Adobe RGB uses the same primaries as the original NTSC primaries (quite obsolete). Adobe RGB is a pretty academic color space (IMO) because it doesn't really have a use in video.

As Poynton tells it, he discovered that Photoshop's default color space used the same numbers as the original NTSC primaries. So he sent Adobe an email about it. They couldn't just get rid of it (because that would break old Photoshop files) so they renamed it to "Adobe RGB".

2- On the other hand, some manufacturers are coming out with wide gamut color systems. And they kind of work with existing systems (but you need to turn all the clippers off).

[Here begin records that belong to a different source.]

import Literature.NumberTheory.LFunctions.XiTiltedSecondMoment
import HarnessLib

/-!
# The ladder tail lemma for `ξ`: the two-piece curvature floor in closed form

`Literature/NumberTheory/LFunctions/`. For the rows `d ≥ 5` of the Jensen track's THEOREM A (design
HOME/jensen/p1/THEOREM-A-ASSEMBLY.md v0.3 (E)) the bulk floor must keep the `k/u²` part of
`W_k″ = k/u² + V(u)`: with `c = a + 1/(16a)` (eng-3, LADDER-BL.md (4.2)),

  `k/c² + 16πe^{4(a−τ)} ≤ W_k″(u)`   for every `u ≥ a − τ`, `u > 0`,

whenever `k ≤ 4a·πe^{4a}` (which holds at a critical point `a` of `W_k` by the upper envelope
`−Φ′/Φ ≤ 4πe^{4u} − 9`) and `τ ≥ 0` (`xi_floor_twoPiece`). It is `XiTiltedSecondMoment.xiPotential_floor_right`
with its hypothesis `k/c² ≤ 16π(e^{4c} − e^{4(a−τ)})` discharged from `e^{1/(4a)} ≥ 1 + 1/(4a)`.
Theorems only.

References: Griffin–Ono–Rolen–Zagier, PNAS 116 (2019), Thm 7 / §5.1 [GORZPNAS2019].
-/

noncomputable section

open Set

namespace Literature.NumberTheory.LFunctions

/-- **Two-piece curvature floor in closed form**: if `k ≤ 4a·πe^{4a}`, `a > 0`, `τ ≥ 0`, then for
every `u ≥ a − τ` with `u > 0`,
`k/(a + 1/(16a))² + 16πe^{4(a−τ)} ≤ k/u² + (Φ′(u)² − Φ(u)Φ″(u))/Φ(u)²`.
[cite: GORZPNAS2019, Thm 7 and §5.1] -/
theorem xi_floor_twoPiece (k : ℕ) {a τ : ℝ} (ha : 0 < a) (hτ : 0 ≤ τ)
    (hk : (k : ℝ) ≤ 4 * a * (Real.pi * Real.exp (4 * a))) :
    ∀ u : ℝ, 0 < u → a - τ ≤ u →
      (k : ℝ) / (a + 1 / (16 * a)) ^ 2 + 16 * Real.pi * Real.exp (4 * (a - τ)) ≤
        (k : ℝ) / u ^ 2 +
          (deBruijnPhiDeriv u ^ 2 - deBruijnPhi u * deBruijnPhiDeriv₂ u) / deBruijnPhi u ^ 2 := by
  set c : ℝ := a + 1 / (16 * a) with hc
  have h16 : 0 < 1 / (16 * a) := by positivity
  have hca : a < c := by rw [hc]; linarith
  have hc0 : 0 < c := lt_trans ha hca
  have hπ : 0 < Real.pi := Real.pi_pos
  -- `e^{4c} − e^{4(a−τ)} ≥ e^{4a}(e^{1/(4a)} − 1) ≥ e^{4a}/(4a)`
  have hexp : Real.exp (4 * a) / (4 * a) ≤ Real.exp (4 * c) - Real.exp (4 * (a - τ)) := by
    have e1 : Real.exp (4 * c) = Real.exp (4 * a) * Real.exp (1 / (4 * a)) := by
      rw [← Real.exp_add]; congr 1; rw [hc]; field_simp; ring
    have h1 : 1 / (4 * a) + 1 ≤ Real.exp (1 / (4 * a)) := Real.add_one_le_exp _
    have h2 : Real.exp (4 * (a - τ)) ≤ Real.exp (4 * a) := Real.exp_le_exp.2 (by linarith)
    have h3 : Real.exp (4 * a) / (4 * a) = Real.exp (4 * a) * (1 / (4 * a)) := by ring
    rw [e1, h3]
    nlinarith [Real.exp_pos (4 * a), h1, h2]
  -- hence the hypothesis of `xiPotential_floor_right`
  have hcond : (k : ℝ) / c ^ 2 ≤ 16 * Real.pi * (Real.exp (4 * c) - Real.exp (4 * (a - τ))) := by
    have h1 : (k : ℝ) / c ^ 2 ≤ (k : ℝ) / a ^ 2 :=
      div_le_div_of_nonneg_left (Nat.cast_nonneg k) (by positivity) (pow_le_pow_left₀ ha.le hca.le 2)
    have h2 : (k : ℝ) / a ^ 2 ≤ 4 * (Real.pi * Real.exp (4 * a)) / a := by
      rw [div_le_div_iff₀ (by positivity) ha]
      nlinarith [hk, ha]
    have h3 : 4 * (Real.pi * Real.exp (4 * a)) / a = 16 * Real.pi * (Real.exp (4 * a) / (4 * a)) := by
      field_simp; ring
    have h4 : 16 * Real.pi * (Real.exp (4 * a) / (4 * a)) ≤
        16 * Real.pi * (Real.exp (4 * c) - Real.exp (4 * (a - τ))) :=
      mul_le_mul_of_nonneg_left hexp (by positivity)
    linarith
  intro u hu hbu
  exact xiPotential_floor_right k (b := a - τ) (c := c) hcond u hu hbu

end Literature.NumberTheory.LFunctions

The classic interpretation of Y'CbCr is that negative values (when converted to R'G'B') are illegal and don't really define any colors. Only colors inside the R'G'B' cube are legal.

In the wide gamut interpretation, negative values define colors outside the R'G'B' gamut. So by interpreting the negative values, you can define shades of red that are more pure/saturated than SMPTE C red.
I don't know if these new interpretations have necessarily been standardized though.
farss wrote on 2/18/2008, 9:39 PM
I grasp how the "just what is red" part of the puzzle fits. This relates in some ways to the response of the sensors and what the red pixels in the display display. e.g. using a red LED to display red would produce a different red compared to the red phosphor in most CRTs. All that I grasp.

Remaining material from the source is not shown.